──────── Data for review
import Literature.MathematicalPhysics.QuantumFieldTheory.Balaban1983to89.B5Prop11Plancherel
import HarnessLib

/-!
# Route `UnitScaleTilt`, crux K1 «MinimiserStabilityRegPr» (stmt-QuantumFields-19200), EX row `hGF` — the SMALL-MEMBER branch of the curved target `hT`, exit (α)(a) brick (1) —
# **TWISTED FOURIER MULTIPLIERS: AT A CONSTANT ABELIAN BACKGROUND (A TORON AFTER A GLOBAL GAUGE) THE COVARIANT TRANSLATIONS, FORWARD DIFFERENCES AND STRAIGHT-CONTOUR SUMS
# ARE STILL DIAGONALISED BY THE STANDARD DFT OF lit `B5Prop11Plancherel` — ONLY THE SYMBOL SHIFTS, BY A REAL MOMENTUM**

Cell `ym3-torus` (HUMAN RULING D-0037: YM₃ on T³ is ladder rung R3 — NOT d = 4, NOT infinite volume, NOT a mass gap, NOT Clay).  Width seat `ym3-torus-px10` (gen 10);
★★OWNER WORD 79 (a) «px10: GO (α)(a)-1» on LOCATE-SMALL-MEMBERS (19200 evidence #57∕#59).  THEOREMS ONLY (0 `def`, 0 `sorry`): the twisted operators are written INLINE as the
explicit matrices `ω • shiftM N ν`, `c • (ω • shiftM N ν − 1)`, `Σ_{t<m} (ω • shiftM N ν)^t` in the letters of lit ✓`B5Prop11Plancherel` (`Tor`, `chi`, `dft`, `dftV`, `shiftM`,
`unitVec`, `emb`, `sOf`, `fine`) and lit ✓`B5Prop11Fiber` (`dSym`); `--supports stmt-QuantumFields-19200 --as helper`, count-neutral.  HONEST LABEL (★★OWNER RULING №33 (6)):
finite-torus Fourier bookkeeping; nothing of the twisted coercivity (bricks (2)–(3)), of `hT`, `hGF`, EX or the crux is proved here.

WHY (LOCATE-SMALL-MEMBERS §(vi)).  The (L6) knit of the LOD line certifies `hT` only for members whose coarse torus admits the IMS cubes; on the remaining small members
`RegPr` still admits torons, i.e. after a global gauge a CONSTANT ABELIAN background `U(x, ν) = g_ν = e^{iθ_ν σ₃}` (commuting SU(2) holonomies `h_ν = g_ν^{N_ν}` lie in one maximal
torus).  On the charged sectors `σ_±` of `su(2) ⊗ ℂ` the covariant translation is `(S^ω_ν f)(x) = ω_ν·f(x + e_ν)` with the CONSTANT unit `ω_ν = e^{±2iθ_ν}` — and `ω_ν^{N_ν} = h_ν^{±2}`
need NOT be `1`, which is exactly why a toron is not a gauge copy of `U = 1`.  Nevertheless the standard characters `x ↦ e^{ip·x}` (`p` on the dual LATTICE) remain eigenvectors:
`S^ω_ν e^{ip·x} = ω_ν e^{ip_ν} e^{ip·x}`.  So every translation-covariant operator built from the `S^ω_ν` — forward differences `c(ω_ν S_ν − 1)`, their adjoints, straight-contour sums
`Σ_{t<m}(ω_ν S_ν)^t` (the building block of the `k`-fold averages (1.18)∕(1.61)) — is, in the SAME unitary `dftV` of ✓`B5Prop11Plancherel`, a diagonal multiplier whose symbol is the
flat symbol at the SHIFTED REAL momentum `p + θ`: on the coset parametrisation `emb` of the fine torus `fine n M` the twisted difference symbol is lit `B5Prop11Fiber.dSym n k (sOf M q + n•φ) ν`
(§3) — so the fibre bounds of ✓`B5Prop11Fiber`, stated for ARBITRARY real momenta, apply verbatim (brick (2)).

WHAT IS PROVED (ns `…Theorems.ToronTwistedMultipliers`; any dimension `d`, any torus sizes `N`).
* §1 `diagonal_smul_fun` (bookkeeping), ★`dftV_mul_twistedShift` (`U(ωS_ν) = diag(ω·e^{2πip_ν∕N_ν})U`), ★`dftV_mul_twistedShift_pow` (powers: symbol `(ω·e^{ip_ν})^t`),
  ★★`dftV_mul_twistedDiff` (`U·c(ωS_ν − 1) = diag(c(ω e^{ip_ν} − 1))·U`), `twistedDiff_eq` ∕ `star_twistedDiff_eq` (`= U^* diag U`, the shape ✓`opNorm_le_of_blocks` consumes),
  ★★`dftV_mul_twistedSegSum` (straight-contour sums `Σ_{t<m}(ωS_ν)^t`: symbol `Σ_{t<m}(ω e^{ip_ν})^t`).
* §2 `norm_stdAddChar_eq_one` (`‖e^{ip_ν}‖ = 1`), ★`norm_twistedSymbol_sq` (for `‖ω‖ = 1` the twisted symbol has the FLAT modulus law `‖ω e^{ip_ν} − 1‖² = 2 − 2·Re(ω e^{ip_ν})`) and
  `norm_twistedSymbol_le_two` (`‖ω e^{ip_ν} − 1‖ ≤ 2`).
* §3 ★★★`twistedSym_emb` — THE SHIFT IDENTITY on the coset parametrisation of lit §4: for a twist `ω_ν = exp(i φ_ν)`,
  `n·(ω_ν·χ(emb((k,μ),q))_ν − 1) = dSym n k (sOf M q + n•φ) ν` — the twisted symbol IS the flat symbol of (1.31)∕(1.83) at the real momentum `p′ + nφ`.
HONEST SCOPE.  Matrix identities on the finite torus; no estimate of print; the sector decomposition of the member's operators at a constant abelian background (which makes these the
member's letters) and the twisted fibre∕block bounds are bricks (2)–(4), NOT here.

References: T. Bałaban, CMP **95** (1984) 17–40 [Balaban1984PropagatorsI] ((1.18) p.20, (1.29)–(1.31) p.23, (1.61) p.28, (1.83) p.31, Prop. 1.1 (1.89) p.33);
CMP **99** (1985) 389–434 [Balaban1985BackgroundPropagators] (Thm 3.11 p.416 — the curved target whose small-member branch this serves).
-/

set_option autoImplicit false

noncomputable section

open scoped BigOperators Matrix ComplexConjugate Matrix.Norms.L2Operator
open Finset Complex

namespace Summit.QuantumFields.YangMills.Theorems.ToronTwistedMultipliers

open Literature.MathematicalPhysics.QuantumFieldTheory.Balaban1983to89.B5Prop11Plancherel
open Literature.MathematicalPhysics.QuantumFieldTheory.Balaban1983to89.B5Prop11Fiber (dSym)
open Literature.MathematicalPhysics.QuantumFieldTheory.Balaban1983to89.B4Strip (shiftr)

/-! ## §1 The twisted translation, difference and contour sum are standard Fourier multipliers -/

section Multipliers

variable {d : ℕ} (N : Fin d → ℕ) [hN : ∀ μ, NeZero (N μ)]

/-- `ω • diag(f) = diag(ω·f)`. [folklore] -/
theorem diagonal_smul_fun {m : Type*} [Fintype m] [DecidableEq m] (ω : ℂ) (f : m → ℂ) :
    ω • Matrix.diagonal f = Matrix.diagonal (fun i => ω * f i) := by
  ext i j
  by_cases h : i = j
  · subst h; simp
  · simp [h]

/-- ★ **THE TWISTED TRANSLATION IS DIAGONAL IN THE STANDARD DFT**: `U·(ω S_ν) = diag(ω·e^{2πi p_ν∕N_ν})·U` — the characters stay eigenvectors, the eigenvalue is multiplied by the
constant phase `ω` (✓`dftV_mul_shiftM`). [cite: Balaban1984PropagatorsI, (1.29)-(1.31) p.23] -/
theorem dftV_mul_twistedShift (ω : ℂ) (ν : Fin d) :
    dftV N * (ω • shiftM N ν)
      = Matrix.diagonal (fun i : Tor N × Fin d => ω * (ZMod.stdAddChar (N := N ν)) (i.1 ν)) * dftV N := by
  rw [Matrix.mul_smul, dftV_mul_shiftM, ← Matrix.smul_mul, diagonal_smul_fun]

/-- ★ Powers of the twisted translation: `U·(ω S_ν)^t = diag((ω·e^{2πi p_ν∕N_ν})^t)·U`. [cite: Balaban1984PropagatorsI, (1.18) p.20, (1.31) p.23] -/
theorem dftV_mul_twistedShift_pow (ω : ℂ) (ν : Fin d) (t : ℕ) :
    dftV N * (ω • shiftM N ν) ^ t
      = Matrix.diagonal (fun i : Tor N × Fin d => (ω * (ZMod.stdAddChar (N := N ν)) (i.1 ν)) ^ t) * dftV N := by
  induction t with
  | zero =>
    rw [pow_zero, Matrix.mul_one]
    have h : (Matrix.diagonal fun i : Tor N × Fin d => (ω * (ZMod.stdAddChar (N := N ν)) (i.1 ν)) ^ 0) = 1 := by
      simp only [pow_zero]; exact Matrix.diagonal_one
    rw [h, Matrix.one_mul]
  | succ t ih =>
    rw [pow_succ, ← Matrix.mul_assoc, ih, Matrix.mul_assoc, dftV_mul_twistedShift, ← Matrix.mul_assoc, Matrix.diagonal_mul_diagonal]
    simp only [pow_succ]

/-- ★★ **THE TWISTED FORWARD DIFFERENCE IS A FOURIER MULTIPLIER**: `U·c(ω S_ν − 1) = diag(c(ω e^{2πi p_ν∕N_ν} − 1))·U` — the flat `fdiff`∕`fsym` pair of lit §3 with the symbol
evaluated at the shifted momentum. [cite: Balaban1984PropagatorsI, (1.31) p.23] -/
theorem dftV_mul_twistedDiff (c ω : ℂ) (ν : Fin d) :
    dftV N * (c • (ω • shiftM N ν - 1))
      = Matrix.diagonal (fun i : Tor N × Fin d => c * (ω * (ZMod.stdAddChar (N := N ν)) (i.1 ν) - 1)) * dftV N := by
  rw [Matrix.mul_smul, Matrix.mul_sub, Matrix.mul_one, dftV_mul_twistedShift]
  have h : Matrix.diagonal (fun i : Tor N × Fin d => c * (ω * (ZMod.stdAddChar (N := N ν)) (i.1 ν) - 1))
      = c • (Matrix.diagonal (fun i : Tor N × Fin d => ω * (ZMod.stdAddChar (N := N ν)) (i.1 ν)) - 1) := by
    ext i j
    by_cases hij : i = j
    · subst hij; simp
    · simp [hij]
  rw [h, Matrix.smul_mul, Matrix.sub_mul, Matrix.one_mul]

/-- `c(ω S_ν − 1) = U^* diag(c(ω e^{ip_ν} − 1)) U` — the shape ✓`opNorm_le_of_blocks`∕✓`opNorm_unitary_conj` consume. [cite: Balaban1984PropagatorsI, (1.31) p.23] -/
theorem twistedDiff_eq (c ω : ℂ) (ν : Fin d) :
    c • (ω • shiftM N ν - 1)
      = star (dftV N) * Matrix.diagonal (fun i : Tor N × Fin d => c * (ω * (ZMod.stdAddChar (N := N ν)) (i.1 ν) - 1)) * dftV N := by
  rw [Matrix.mul_assoc, ← dftV_mul_twistedDiff, ← Matrix.mul_assoc, star_dftV_mul, Matrix.one_mul]

/-- The adjoint twisted difference: `(c(ω S_ν − 1))^* = U^* diag(conj(c(ω e^{ip_ν} − 1))) U`. [cite: Balaban1984PropagatorsI, (1.31) p.23] -/
theorem star_twistedDiff_eq (c ω : ℂ) (ν : Fin d) :
    star (c • (ω • shiftM N ν - 1))
      = star (dftV N) * Matrix.diagonal (star fun i : Tor N × Fin d => c * (ω * (ZMod.stdAddChar (N := N ν)) (i.1 ν) - 1)) * dftV N := by
  rw [twistedDiff_eq, star_mul, star_mul, star_star, ← Matrix.mul_assoc, Matrix.star_eq_conjTranspose,
    Matrix.star_eq_conjTranspose (Matrix.diagonal _), Matrix.diagonal_conjTranspose, ← Matrix.star_eq_conjTranspose]

/-- ★★ **THE TWISTED STRAIGHT-CONTOUR SUM IS A FOURIER MULTIPLIER**: `U·Σ_{t<m}(ω S_ν)^t = diag(Σ_{t<m}(ω e^{ip_ν})^t)·U` — the building block of the covariant `k`-fold averages
(1.18)∕(1.61) along a straight contour of `m` bonds at a constant abelian background. [cite: Balaban1984PropagatorsI, (1.18) p.20, (1.61) p.28] -/
theorem dftV_mul_twistedSegSum (ω : ℂ) (ν : Fin d) (m : ℕ) :
    dftV N * (∑ t ∈ Finset.range m, (ω • shiftM N ν) ^ t)
      = Matrix.diagonal (fun i : Tor N × Fin d => ∑ t ∈ Finset.range m, (ω * (ZMod.stdAddChar (N := N ν)) (i.1 ν)) ^ t) * dftV N := by
  rw [Matrix.mul_sum, Finset.sum_congr rfl fun t _ => dftV_mul_twistedShift_pow N ω ν t, ← Finset.sum_mul]
  congr 1
  ext i j
  by_cases h : i = j
  · subst h; simp [Matrix.diagonal_apply_eq, Matrix.sum_apply]
  · simp [Matrix.sum_apply, h]

end Multipliers

/-! ## §2 Sizes: the twisted symbol has the flat modulus law -/

section Sizes

variable {d : ℕ} (N : Fin d → ℕ) [hN : ∀ μ, NeZero (N μ)]

/-- The character values are units: `‖e^{2πi p_ν∕N_ν}‖ = 1`. [folklore] -/
theorem norm_stdAddChar_eq_one {M : ℕ} [NeZero M] (a : ZMod M) : ‖(ZMod.stdAddChar (N := M)) a‖ = 1 := by
  rw [ZMod.stdAddChar_apply]
  exact Circle.norm_coe _

/-- ★ **FLAT MODULUS LAW FOR THE TWISTED SYMBOL**: for a unit twist `‖ω‖ = 1`, `‖ω e^{ip_ν} − 1‖² = 2 − 2·Re(ω e^{ip_ν})` — the same law as the flat `|e^{ip} − 1|² = 2 − 2cos p`, at
the shifted phase. [cite: Balaban1984PropagatorsI, (1.31) p.23] -/
theorem norm_twistedSymbol_sq {ω : ℂ} (hω : ‖ω‖ = 1) (p : Tor N) (ν : Fin d) :
    ‖ω * (ZMod.stdAddChar (N := N ν)) (p ν) - 1‖ ^ 2 = 2 - 2 * (ω * (ZMod.stdAddChar (N := N ν)) (p ν)).re := by
  set z : ℂ := ω * (ZMod.stdAddChar (N := N ν)) (p ν) with hz
  have hz1 : ‖z‖ = 1 := by rw [hz, norm_mul, hω, norm_stdAddChar_eq_one, one_mul]
  have h1 : ‖z - 1‖ ^ 2 = ‖z‖ ^ 2 - 2 * z.re + 1 := by
    rw [Complex.sq_norm, Complex.sq_norm, Complex.normSq_apply, Complex.normSq_apply]
    simp only [Complex.sub_re, Complex.one_re, Complex.sub_im, Complex.one_im, sub_zero]
    ring
  rw [h1, hz1]; ring

/-- The twisted symbol is bounded by `2` for a unit twist: `‖ω e^{ip_ν} − 1‖ ≤ 2`. [folklore] -/
theorem norm_twistedSymbol_le_two {ω : ℂ} (hω : ‖ω‖ = 1) (p : Tor N) (ν : Fin d) :
    ‖ω * (ZMod.stdAddChar (N := N ν)) (p ν) - 1‖ ≤ 2 := by
  calc ‖ω * (ZMod.stdAddChar (N := N ν)) (p ν) - 1‖ ≤ ‖ω * (ZMod.stdAddChar (N := N ν)) (p ν)‖ + ‖(1 : ℂ)‖ := norm_sub_le _ _
    _ = 2 := by rw [norm_mul, hω, norm_stdAddChar_eq_one, norm_one]; norm_num

end Sizes

/-! ## §3 ★★★ The shift identity on the coset parametrisation: twisted symbol = flat symbol at `p′ + nφ` -/

section Shift

variable {d : ℕ} (n : ℕ) [NeZero n] (M : Fin d → ℕ) [hM : ∀ μ, NeZero (M μ)]

/-- ★★★ **THE SHIFT IDENTITY**: on the coset `p = p′ + l` of the fine torus `fine n M` (lit §4: `emb ((k, μ), q)`, `p′ = sOf M q`, `l = 2πk`), the symbol of the twisted forward
difference `n·(ω_ν S_ν − 1)` with unit twist `ω_ν = exp(i φ_ν)` equals the FLAT symbol `∂_ν(p′ + l)` of (1.31)∕(1.83) — lit `B5Prop11Fiber.dSym` — at the SHIFTED REAL momentum
`p′ + n•φ`: `n·(exp(iφ_ν)·e^{2πi j_ν∕(nM_ν)} − 1) = dSym n k (sOf M q + n•φ) ν`.  (The untwisted case `φ = 0` is lit ✓`fsym_emb`.) Hence every fibre bound of ✓`B5Prop11Fiber`,
being stated for arbitrary real momenta, applies to the twisted operators. [cite: Balaban1984PropagatorsI, (1.31) p.23, (1.83) p.31] -/
theorem twistedSym_emb (φ : Fin d → ℝ) (k : Fin d → Fin n) (μ : Fin d) (q : Tor M) (ν : Fin d) :
    (n : ℂ) * (Complex.exp (((φ ν : ℝ) : ℂ) * I) * (ZMod.stdAddChar (N := fine n M ν)) ((emb n M ((k, μ), q)).1 ν) - 1)
      = dSym n k (sOf M q + fun ν' => (n : ℝ) * φ ν') ν := by
  have hMne : (M ν : ℂ) ≠ 0 := by exact_mod_cast NeZero.ne (M ν)
  have hn : (n : ℂ) ≠ 0 := by exact_mod_cast NeZero.ne n
  unfold emb dSym shiftr sOf
  simp only [Pi.add_apply]
  rw [ZMod.stdAddChar_coe, ← Complex.exp_add]
  congr 3
  simp only [fine]
  push_cast
  field_simp
  ring

/-- The shift identity read as «the twisted symbol is a flat symbol»: for every coset index there is a real momentum `s` (namely `sOf M q + n•φ`) with
`n·(ω_ν χ_ν − 1) = dSym n k s ν` for ALL directions `ν` simultaneously. [cite: Balaban1984PropagatorsI, (1.31) p.23] -/
theorem exists_real_momentum_of_twist (φ : Fin d → ℝ) (k : Fin d → Fin n) (μ : Fin d) (q : Tor M) :
    ∃ s : Fin d → ℝ, ∀ ν : Fin d,
      (n : ℂ) * (Complex.exp (((φ ν : ℝ) : ℂ) * I) * (ZMod.stdAddChar (N := fine n M ν)) ((emb n M ((k, μ), q)).1 ν) - 1) = dSym n k s ν :=
  ⟨sOf M q + fun ν' => (n : ℝ) * φ ν', fun ν => twistedSym_emb n M φ k μ q ν⟩

end Shift

end Summit.QuantumFields.YangMills.Theorems.ToronTwistedMultipliers

end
────────────────
→ What you will do
What lines of the data include the word "which"? Copy each of them.

→ Result of the task
need NOT be `1`, which is exactly why a toron is not a gauge copy of `U = 1`.  Nevertheless the standard characters `x ↦ e^{ip·x}` (`p` on the dual LATTICE) remain eigenvectors:
HONEST SCOPE.  Matrix identities on the finite torus; no estimate of print; the sector decomposition of the member's operators at a constant abelian background (which makes these the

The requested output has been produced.